West Nile virus (WNV) and Rift Valley fever virus (RVFV) are two arthropod-borne RNA viruses transmitted mainly by mosquitoes. WNV (Flaviviridae family, Flavivirus genus) was first isolated in Uganda in 1937 [1] and is now the most widely distributed arbovirus through the world [2]. This virus is maintained and amplified in nature within an enzootic transmission cycle, among birds and mosquitoes, whereas humans and mammals including horses are accidental dead-end hosts (reviewed in [3]). West Nile fever (WNF) was not of public health concern until its unexpected emergence outside its native range of distribution. In the early 1990s, outbreaks began to occur more frequently, especially in the Mediterranean Basin.

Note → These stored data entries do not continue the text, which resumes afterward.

/-- **WINDOW TRANSFER: SHARP BOX ORDER ⇒ `MesoscopicPairOrder`.** Suppose that at some `U > 0`,
`δ ∈ (0, 1/2)` there is a margin `m > 0` such that for every `R₀` there are a measurement scale `R' ≥ R₀`,
`0 < R'`, a collar `r` and a window `R` with `R' + 2r + 3 ≤ R` for which SHARP BOX ORDER holds: on every EVEN
torus of side `L ≥ 2R + 2`, every matrix `ρ` with `ρ ⪰ 0`, `Tr ρ = 1`, `[ρ, N̂] = 0`, `N̂ ρ = N_L ρ`
(`N_L = 2⌊(1-δ)L²/2⌋`), (S) `0 ≤ Re Tr ρ Qᴴ (H_L Q - Q H_L)` for every `Q` commuting with `N̂`
(`H_L = hubbardTorus 2 L 1 U`), (T) `Tr ρ A = Tr ρ τ_u(A)` for every matrix `A` and translation `u`, and the exact
window density `Tr ρ N_{[0,R)²} = L⁻² · R² · N_L`, has average sub-window `d`-wave order
`m · #anchors ≤ Σ_{u ∈ anchors} Re Tr ρ B'_uᴴ B'_u / R'⁴` over the anchors `u` with `r + 1 ≤ u_i`,
`u_i + R' + r + 1 < R` (`B'_u = Σ_{w ∈ [0,R')²} P_{u+w}`). Then `MesoscopicPairOrder` holds with the same
`(U, δ, m)`, at the scales `R'`, threshold `L ≥ 2R + 2`. Proof: the translation average
`ρ̄ = L⁻² Σ_v |T_v ψ⟩⟨T_v ψ|` of a normalised sector ground state is a mixture of sector ground states
(`T_v H T_v⁻¹ = H`) in the single sector `N_L`, satisfies (S), (T) and the density identity (file 1), and every
one of its sub-window weights equals `R'² T_{R'}(ψ)/L²`; the anchor set contains `(r+1, r+1)`. Card
window-stationarity-box-transfer (`BoxOrderGivesCrux`), repaired. [folklore] -/
theorem mesoscopicPairOrder_of_sharpBoxOrder
    (h : ∃ U : ℝ, 0 < U ∧ ∃ δ ∈ Set.Ioo (0:ℝ) (1 / 2), ∃ m : ℝ, 0 < m ∧
      ∀ R₀ : ℕ, ∃ R R' r : ℕ, R₀ ≤ R' ∧ 0 < R' ∧ R' + 2 * r + 3 ≤ R ∧
        ∀ (L : ℕ) [NeZero L], 2 * R + 2 ≤ L → Even L →
          ∀ ρ : Matrix (Finset (Orb (FermionTorus 2 L))) (Finset (Orb (FermionTorus 2 L))) ℂ,
            ρ.PosSemidef → ρ.trace = 1 → Commute ρ totalNumberOp →
            totalNumberOp * ρ = ((2 * ⌊(1 - δ) * (L : ℝ) ^ 2 / 2⌋₊ : ℕ) : ℂ) • ρ →
            (∀ Q : Matrix (Finset (Orb (FermionTorus 2 L))) (Finset (Orb (FermionTorus 2 L))) ℂ,
              Commute Q totalNumberOp →
                0 ≤ ((ρ * (Qᴴ * (hubbardTorus 2 L 1 U * Q - Q * hubbardTorus 2 L 1 U))).trace).re) →
            (∀ (A : Matrix (Finset (Orb (FermionTorus 2 L))) (Finset (Orb (FermionTorus 2 L))) ℂ)
              (u : TorusSite 2 L), (ρ * A).trace = (ρ * relabel (Orb.translate u) A).trace) →
            (ρ * (∑ u : Fin 2 → Fin R, ∑ σ : Fin 2,
                numberOp (FermionTorus.ofTorusSite (fun i => ((u i : ℕ) : ZMod L))) σ)).trace =
              ((((L : ℝ) ^ 2)⁻¹ : ℝ) : ℂ) * ((R : ℂ) ^ 2 * ((2 * ⌊(1 - δ) * (L : ℝ) ^ 2 / 2⌋₊ : ℕ) : ℂ)) →
            m * (((Finset.univ.filter fun u : TorusSite 2 L =>
                ∀ i, r + 1 ≤ (u i).val ∧ (u i).val + R' + r + 1 < R)).card : ℝ) ≤
              ∑ u ∈ (Finset.univ.filter fun u : TorusSite 2 L =>
                  ∀ i, r + 1 ≤ (u i).val ∧ (u i).val + R' + r + 1 < R),
                ((ρ * ((∑ w : Fin 2 → Fin R', localPair dWaveFormFactor L (u + fun i => ((w i : ℕ) : ZMod L)))ᴴ *
                  (∑ w : Fin 2 → Fin R', localPair dWaveFormFactor L (u + fun i => ((w i : ℕ) : ZMod L))))).trace).re /
                  (R' : ℝ) ^ 4) :
    MesoscopicPairOrder := by
  obtain ⟨U, hU, δ, hδ, m, hm, hbox⟩ := h
  refine ⟨U, hU, δ, hδ, m, hm, fun R₀ => ?_⟩
  obtain ⟨R, R', r, hR₀, hR', hRR, hBO⟩ := hbox R₀
  refine ⟨R', hR₀, 2 * R + 2, ?_⟩
  intro L _ hL hE ψ hψ hgs
  have hL1 : 2 * R + 2 ≤ L := hL
  have hLpos : (0 : ℝ) < L := Nat.cast_pos.2 (Nat.pos_of_ne_zero (NeZero.ne L))
  have hL2 : (0 : ℝ) < (L : ℝ) ^ 2 := by positivity
  have hR'pos : (0 : ℝ) < R' := Nat.cast_pos.2 hR'
  have h2R' : 2 * R' ≤ L := by omega
  -- data of the ground state and its translates
  set N : ℕ := ⌊(1 - δ) * (L : ℝ) ^ 2 / 2⌋₊ with hNdef
  have hNpart : IsNParticle (2 * N) ψ := ((mem_szSector_iff _ _ _).1 hgs.1).1
  have hgsv : ∀ v : TorusSite 2 L,
      IsGroundStateInSector (hubbardTorus 2 L 1 U) (2 * N) 0 ((fockTranslate v).val *ᵥ ψ) :=
    fun v => hgs.fockTranslate_mulVec v (relabel_translate_hubbardTorus v 1 U)
  have hNv : ∀ v : TorusSite 2 L, IsNParticle (2 * N) ((fockTranslate v).val *ᵥ ψ) :=
    fun v => hNpart.fockRelabel_mulVec (Orb.translate v)
  -- the translation average `ρ̄ = c • Σ_v |T_v ψ⟩⟨T_v ψ|`, `c = 1/L²`
  set c : ℝ := ((L : ℝ) ^ 2)⁻¹ with hc
  have hcpos : 0 < c := by positivity
  set ρ : Matrix (Finset (Orb (FermionTorus 2 L))) (Finset (Orb (FermionTorus 2 L))) ℂ :=
    (c : ℂ) • ∑ v : TorusSite 2 L,
      vecMulVec ((fockTranslate v).val *ᵥ ψ) (star ((fockTranslate v).val *ᵥ ψ)) with hρ
  have htr : ∀ M : Matrix (Finset (Orb (FermionTorus 2 L))) (Finset (Orb (FermionTorus 2 L))) ℂ,
      (ρ * M).trace = (c : ℂ) * ∑ v : TorusSite 2 L,
        star ((fockTranslate v).val *ᵥ ψ) ⬝ᵥ M *ᵥ ((fockTranslate v).val *ᵥ ψ) := by
    intro M
    rw [hρ, smul_mul_assoc, trace_smul, Finset.sum_mul, trace_sum, smul_eq_mul]
    congr 1
    exact Finset.sum_congr rfl fun v _ => trace_proj_mul _ M
  -- the constraints
  have hpsd : ρ.PosSemidef :=
    (posSemidef_sum _ fun v _ => proj_posSemidef _).smul (Complex.zero_le_real.2 hcpos.le)
  have htr1 : ρ.trace = 1 := by
    have h := htr 1
    rw [mul_one] at h
    rw [h]
    simp_rw [one_mulVec, star_fockRelabel_mulVec_dotProduct, hψ]
    rw [Finset.sum_const, Finset.card_univ, Fintype.card_fun, ZMod.card, Fintype.card_fin, nsmul_eq_mul,
      mul_one, hc]
    have hLc : (L : ℂ) ≠ 0 := Nat.cast_ne_zero.2 (NeZero.ne L)
    push_cast
    exact inv_mul_cancel₀ (pow_ne_zero 2 hLc)
  have hcomm : Commute ρ totalNumberOp :=
    Commute.smul_left (Commute.sum_left _ _ _ fun v _ => commute_proj_totalNumberOp (hNv v)) _
  have hS : ∀ Q : Matrix (Finset (Orb (FermionTorus 2 L))) (Finset (Orb (FermionTorus 2 L))) ℂ,
      Commute Q totalNumberOp →
        0 ≤ ((ρ * (Qᴴ * (hubbardTorus 2 L 1 U * Q - Q * hubbardTorus 2 L 1 U))).trace).re := by
    intro Q hQ
    rw [htr, Complex.re_ofReal_mul, Complex.re_sum]
    refine mul_nonneg hcpos.le (Finset.sum_nonneg fun v _ => ?_)
    have h := stationarity_trace_of_ground U N (hgsv v) Q hQ
    rwa [trace_proj_mul] at h
  have hT : ∀ (A : Matrix (Finset (Orb (FermionTorus 2 L))) (Finset (Orb (FermionTorus 2 L))) ℂ)
      (u : TorusSite 2 L), (ρ * A).trace = (ρ * relabel (Orb.translate u) A).trace := by
    intro A u
    rw [htr, htr, sum_expect_translate_relabel]
  have hNV : ∀ v : TorusSite 2 L,
      (totalNumberOp : Matrix (Finset (Orb (FermionTorus 2 L))) _ ℂ) *
          vecMulVec ((fockTranslate v).val *ᵥ ψ) (star ((fockTranslate v).val *ᵥ ψ)) =
        ((2 * N : ℕ) : ℂ) • vecMulVec ((fockTranslate v).val *ᵥ ψ) (star ((fockTranslate v).val *ᵥ ψ)) := by
    intro v
    rw [mul_vecMulVec, totalNumberOp_eq_totalNumber, (LiebTwo.isNParticle_iff_totalNumber _ _).1 (hNv v),
      smul_vecMulVec]
  have hNrho : (totalNumberOp : Matrix (Finset (Orb (FermionTorus 2 L))) _ ℂ) * ρ = ((2 * N : ℕ) : ℂ) • ρ := by
    rw [hρ, mul_smul_comm, Finset.mul_sum]
    simp_rw [hNV]
    rw [← Finset.smul_sum]
    exact smul_comm _ _ _
  have hDexact : (ρ * (∑ u : Fin 2 → Fin R, ∑ σ : Fin 2,
      numberOp (FermionTorus.ofTorusSite (fun i => ((u i : ℕ) : ZMod L))) σ)).trace =
      (c : ℂ) * ((R : ℂ) ^ 2 * ((2 * N : ℕ) : ℂ)) := by
    rw [htr]
    congr 1
    have hterm : ∀ v : TorusSite 2 L,
        star ((fockTranslate v).val *ᵥ ψ) ⬝ᵥ (∑ u : Fin 2 → Fin R, ∑ σ : Fin 2,
          numberOp (FermionTorus.ofTorusSite (fun i => ((u i : ℕ) : ZMod L))) σ) *ᵥ ((fockTranslate v).val *ᵥ ψ) =
        ∑ u : Fin 2 → Fin R, ∑ σ : Fin 2, star ((fockTranslate v).val *ᵥ ψ) ⬝ᵥ
          numberOp (FermionTorus.ofTorusSite (fun i => ((u i : ℕ) : ZMod L))) σ *ᵥ ((fockTranslate v).val *ᵥ ψ) := by
      intro v
      rw [Matrix.sum_mulVec, dotProduct_sum]
      refine Finset.sum_congr rfl fun u _ => ?_
      rw [Matrix.sum_mulVec, dotProduct_sum]
    simp_rw [hterm]
    rw [Finset.sum_comm]
    have hinner : ∀ u : Fin 2 → Fin R,
        ∑ v : TorusSite 2 L, ∑ σ : Fin 2, star ((fockTranslate v).val *ᵥ ψ) ⬝ᵥ
          numberOp (FermionTorus.ofTorusSite (fun i => ((u i : ℕ) : ZMod L))) σ *ᵥ ((fockTranslate v).val *ᵥ ψ) =
        ((2 * N : ℕ) : ℂ) := by
      intro u
      rw [Finset.sum_comm, sum_sum_expect_translate_numberOp hNpart, hψ, mul_one]
    simp_rw [hinner]
    rw [Finset.sum_const, Finset.card_univ, Fintype.card_fun, Fintype.card_fin, Fintype.card_fin,
      nsmul_eq_mul, Nat.cast_pow]
  -- BOX ORDER for `ρ̄`
  have hconcl := hBO L hL1 hE ρ hpsd htr1 hcomm hNrho hS hT hDexact
  -- every sub-window term equals `c R'² T_{R'}(ψ) / R'⁴`
  set T : ℝ := ∑ x : TorusSite 2 L, ∑ y : TorusSite 2 L,
      (∏ i : Fin 2, max 0 (1 - |(((y i - x i).valMinAbs : ℤ) : ℝ)| / (R' : ℝ))) *
        (star (localPair dWaveFormFactor L x *ᵥ ψ) ⬝ᵥ (localPair dWaveFormFactor L y *ᵥ ψ)).re with hTdef
  set A : Finset (TorusSite 2 L) := Finset.univ.filter fun u : TorusSite 2 L =>
      ∀ i, r + 1 ≤ (u i).val ∧ (u i).val + R' + r + 1 < R with hA
  have hterm : ∀ u : TorusSite 2 L,
      ((ρ * ((∑ w : Fin 2 → Fin R', localPair dWaveFormFactor L (u + fun i => ((w i : ℕ) : ZMod L)))ᴴ *
        (∑ w : Fin 2 → Fin R', localPair dWaveFormFactor L (u + fun i => ((w i : ℕ) : ZMod L))))).trace).re =
        c * ((R' : ℝ) ^ 2 * T) := by
    intro u
    rw [htr, Complex.re_ofReal_mul, Complex.re_sum, sum_expect_translate_block R' hR' h2R' ψ u]
  have hsum : ∑ u ∈ A, ((ρ * ((∑ w : Fin 2 → Fin R', localPair dWaveFormFactor L (u + fun i => ((w i : ℕ) : ZMod L)))ᴴ *
      (∑ w : Fin 2 → Fin R', localPair dWaveFormFactor L (u + fun i => ((w i : ℕ) : ZMod L))))).trace).re /
        (R' : ℝ) ^ 4 = (A.card : ℝ) * (c * ((R' : ℝ) ^ 2 * T) / (R' : ℝ) ^ 4) := by
    rw [← nsmul_eq_mul, ← Finset.sum_const]
    exact Finset.sum_congr rfl fun u _ => by rw [hterm u]
  rw [hsum] at hconcl
  -- the anchor set is nonempty: it contains `(r+1, r+1)`
  have hcard : 0 < A.card := by
    refine Finset.card_pos.2 ⟨fun _ => ((r + 1 : ℕ) : ZMod L), ?_⟩
    simp only [hA, Finset.mem_filter, Finset.mem_univ, true_and]
    intro i
    rw [ZMod.val_natCast_of_lt (by omega : r + 1 < L)]
    omega
  have hcardR : (0 : ℝ) < A.card := Nat.cast_pos.2 hcard
  -- `m ≤ c R'² T / R'⁴`, i.e. `m R'² L² ≤ T`
  have hmX : m ≤ c * ((R' : ℝ) ^ 2 * T) / (R' : ℝ) ^ 4 := le_of_mul_le_mul_left (by linarith [hconcl]) hcardR
  rw [le_div_iff₀ hL2]
  rw [le_div_iff₀ (by positivity), hc] at hmX
  have hkey : m * (R' : ℝ) ^ 4 * (L : ℝ) ^ 2 ≤ (R' : ℝ) ^ 2 * T := by
    have h1 := mul_le_mul_of_nonneg_right hmX hL2.le
    have h2 : ((L : ℝ) ^ 2)⁻¹ * ((R' : ℝ) ^ 2 * T) * (L : ℝ) ^ 2 = (R' : ℝ) ^ 2 * T := by
      field_simp
    linarith [h1, h2.le, h2.ge]
  have h3 : (R' : ℝ) ^ 2 * (m * (R' : ℝ) ^ 2 * (L : ℝ) ^ 2) ≤ (R' : ℝ) ^ 2 * T := by
    calc (R' : ℝ) ^ 2 * (m * (R' : ℝ) ^ 2 * (L : ℝ) ^ 2) = m * (R' : ℝ) ^ 4 * (L : ℝ) ^ 2 := by ring
      _ ≤ (R' : ℝ) ^ 2 * T := hkey
  exact le_of_mul_le_mul_left h3 (by positivity)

In the Maghreb, human cases of meningo-encephalitis with fatalities occurred in Algeria in 1994 [4] and in Tunisia in 1997 [5] whereas epizootics in horses were reported in Morocco in 1996 [6]. In the following years, cases were reported again: in Tunisia in 2003 [7] and 2008 [8] and in Morocco in 2003 and 2010 [9], [10] indicating that WNV is still circulating in the region. RVFV (Phlebovirus genus, Bunyaviridae family), first identified in Kenya in 1931 [11] was responsible of numerous outbreaks affecting livestock and occasionally, humans in Sub-Saharan Africa. The first emergence of Rift Valley fever (RVF) outside Africa occurred in 2000–2001 in Saudi Arabia and Yemen [12]. Illegal trading of livestock between RVF-endemic regions with their bordering countries stresses the risk for RVF emergence in the Maghreb [13].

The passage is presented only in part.